As we made our way along the two kilometre walk up to the bridge, the stage was set—we were in a charming country town. The fiddler played his gentle tunes from an antique car, folk musicians welcomed guests from a dusty truck, floral garlands were strung across the bridge, cows in their stables were waiting to be fed by the guests, shiny red apples lay at the base of trees, and finally we could feel the freshly damp grass under our feet.

We were given our token for allocated picnic spots—at number 6, we were bang in the centre of the bridge, the sails of the Opera House suspended just behind us. Hungrily we unpack our picnic bags—walnut bread, muffins and yogurt. Then our friends open up their goodies: spicy moong, crisp Gujarati khakhras, peppered puris and the Indian elixir of life—steaming masala chai. It turned out to be a very Indian nashta on an iconic Aussie bridge.

And then the goodies began pouring in. First off, the tempting Bartalow apples we weren’t allowed to pluck earlier.

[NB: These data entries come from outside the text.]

/-! ### Maynard 2016, Theorem 1 (the `limsup` form) from the `G(X)` form -/

/-- **(every Rankin constant) ⇒ Maynard 2016, Theorem 1** as printed
(`limsup_n (p_{n+1} − p_n)/R(p_n) = ∞`): given `t > 0` and `N`, take `X` large with a gap
`p_{n+1} − p_n ≥ 2t R(X)`, `p_{n+1} ≤ X`, and `2t R(X) > p_K` (`K ≥ N`, `p_K` past the
quasi-monotonicity threshold); then `n ≥ K` and `t R(p_n) ≤ 2t R(X)`. PROVED.
[cite: Maynard2016LargeGaps, Theorem 1] -/
theorem maynard2016_theorem1_of_rankinConstant (h : ∀ c : ℝ, RankinConstant c) :
    Maynard2016_theorem1 := by
  intro t
  have hinf := Nat.infinite_setOf_prime
  have hmono : StrictMono (Nat.nth Nat.Prime) := Nat.nth_strictMono hinf
  have hle : ∀ n : ℕ, (n : ℝ) ≤ Nat.nth Nat.Prime n := fun n => by
    exact_mod_cast Nat.le_nth fun hf => absurd hf hinf
  have hp : Tendsto (fun n : ℕ => (Nat.nth Nat.Prime n : ℝ)) atTop atTop :=
    tendsto_atTop_mono hle tendsto_natCast_atTop_atTop
  rcases le_or_gt t 0 with ht | ht
  · -- `t ≤ 0`: the inequality holds for all large `n`
    refine Filter.Eventually.frequently ?_
    filter_upwards [hp.eventually (tendsto_rankinRate_atTop.eventually_ge_atTop 0)] with n hn
    have hgap : (Nat.nth Nat.Prime n : ℝ) < Nat.nth Nat.Prime (n + 1) := by
      exact_mod_cast hmono (Nat.lt_succ_self n)
    nlinarith
  · rw [Filter.frequently_atTop]
    intro N
    obtain ⟨X, hX, hXbig⟩ := ((h (2 * t + 1) 1 one_pos).and
      ((tendsto_rankinRate_atTop.const_mul_atTop (by positivity : (0 : ℝ) < 2 * t)).eventually_ge_atTop
        ((Nat.nth Nat.Prime (max N ⌈Real.exp (Real.exp (Real.exp 1))⌉₊) : ℝ) + 1))).exists
    obtain ⟨n, hnX, hgap⟩ := hX
    have h2t : (2 * t + 1 - 1) * rankinRate X = 2 * t * rankinRate X := by ring
    rw [h2t] at hgap
    have hpn0 : (0 : ℝ) ≤ Nat.nth Nat.Prime n := Nat.cast_nonneg _
    have hlt : Nat.nth Nat.Prime (max N ⌈Real.exp (Real.exp (Real.exp 1))⌉₊) <
        Nat.nth Nat.Prime (n + 1) := by
      have h1 : (Nat.nth Nat.Prime (max N ⌈Real.exp (Real.exp (Real.exp 1))⌉₊) : ℝ) <
          Nat.nth Nat.Prime (n + 1) := by linarith
      exact_mod_cast h1
    have hKn : max N ⌈Real.exp (Real.exp (Real.exp 1))⌉₊ ≤ n :=
      Nat.lt_succ_iff.1 (hmono.lt_iff_lt.1 hlt)
    refine ⟨n, (le_max_left _ _).trans hKn, ?_⟩
    have hpK : Real.exp (Real.exp (Real.exp 1)) ≤ Nat.nth Nat.Prime n :=
      calc Real.exp (Real.exp (Real.exp 1)) ≤ (⌈Real.exp (Real.exp (Real.exp 1))⌉₊ : ℝ) :=
            Nat.le_ceil _
        _ ≤ ((max N ⌈Real.exp (Real.exp (Real.exp 1))⌉₊ : ℕ) : ℝ) := by
            exact_mod_cast le_max_right _ _
        _ ≤ Nat.nth Nat.Prime (max N ⌈Real.exp (Real.exp (Real.exp 1))⌉₊) := hle _
        _ ≤ Nat.nth Nat.Prime n := by exact_mod_cast hmono.monotone hKn
    have hpnX : (Nat.nth Nat.Prime n : ℝ) ≤ X := by
      have h1 : (Nat.nth Nat.Prime n : ℝ) ≤ Nat.nth Nat.Prime (n + 1) := by
        exact_mod_cast hmono.monotone (Nat.le_succ n)
      linarith
    calc t * rankinRate (Nat.nth Nat.Prime n) ≤ t * (2 * rankinRate X) :=
          mul_le_mul_of_nonneg_left (rankinRate_le_two_mul hpK hpnX) ht.le
      _ = 2 * t * rankinRate X := by ring
      _ ≤ _ := hgap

Then the rich, organic Yalla yogurt, fresh bread from Abbott’s Village Bakery and real fruit Cuttaway Creek jam—a delicious display of local NSW produce.

Our group chattered away, eating the delicious brekkie. Our cameras clicked madly trying to capture this awesome event and this new perspective of the bridge which looks so different from underneath, even if you’ve done the Bridge Climb.

As if these memories weren’t enough, the lovely volunteers get into action again—this time distributing Breakfast on the Bridge 2009 souvenirs! It was our very own piece of history to take home. For now though, we put on the caps and badges. The helicopters fly around, and the crowds rise in undulating waves. This is the moment—a moment in Sydney’s history, where many of her residents—across age, religion and race—came together to regale in her beauty.

After all the excitement, comes the moment of silent contemplation. The sun shines brightly and the clouds have parted, and the true majesty of this imposing piece of architecture dawns on me. In the midst of this crowd of 6000+, for a moment I was alone with the bridge—she spoke to me, her massive iron arms seemed to extend in a gesture of friendship. Thus far, I had been a stranger in a strange land. Today, I know her a little better, and perhaps she knows me a little too.

Breakfast on the Bridge was a highlight event as part of the month-long festival Crave Sydney 2009 and will be back next year.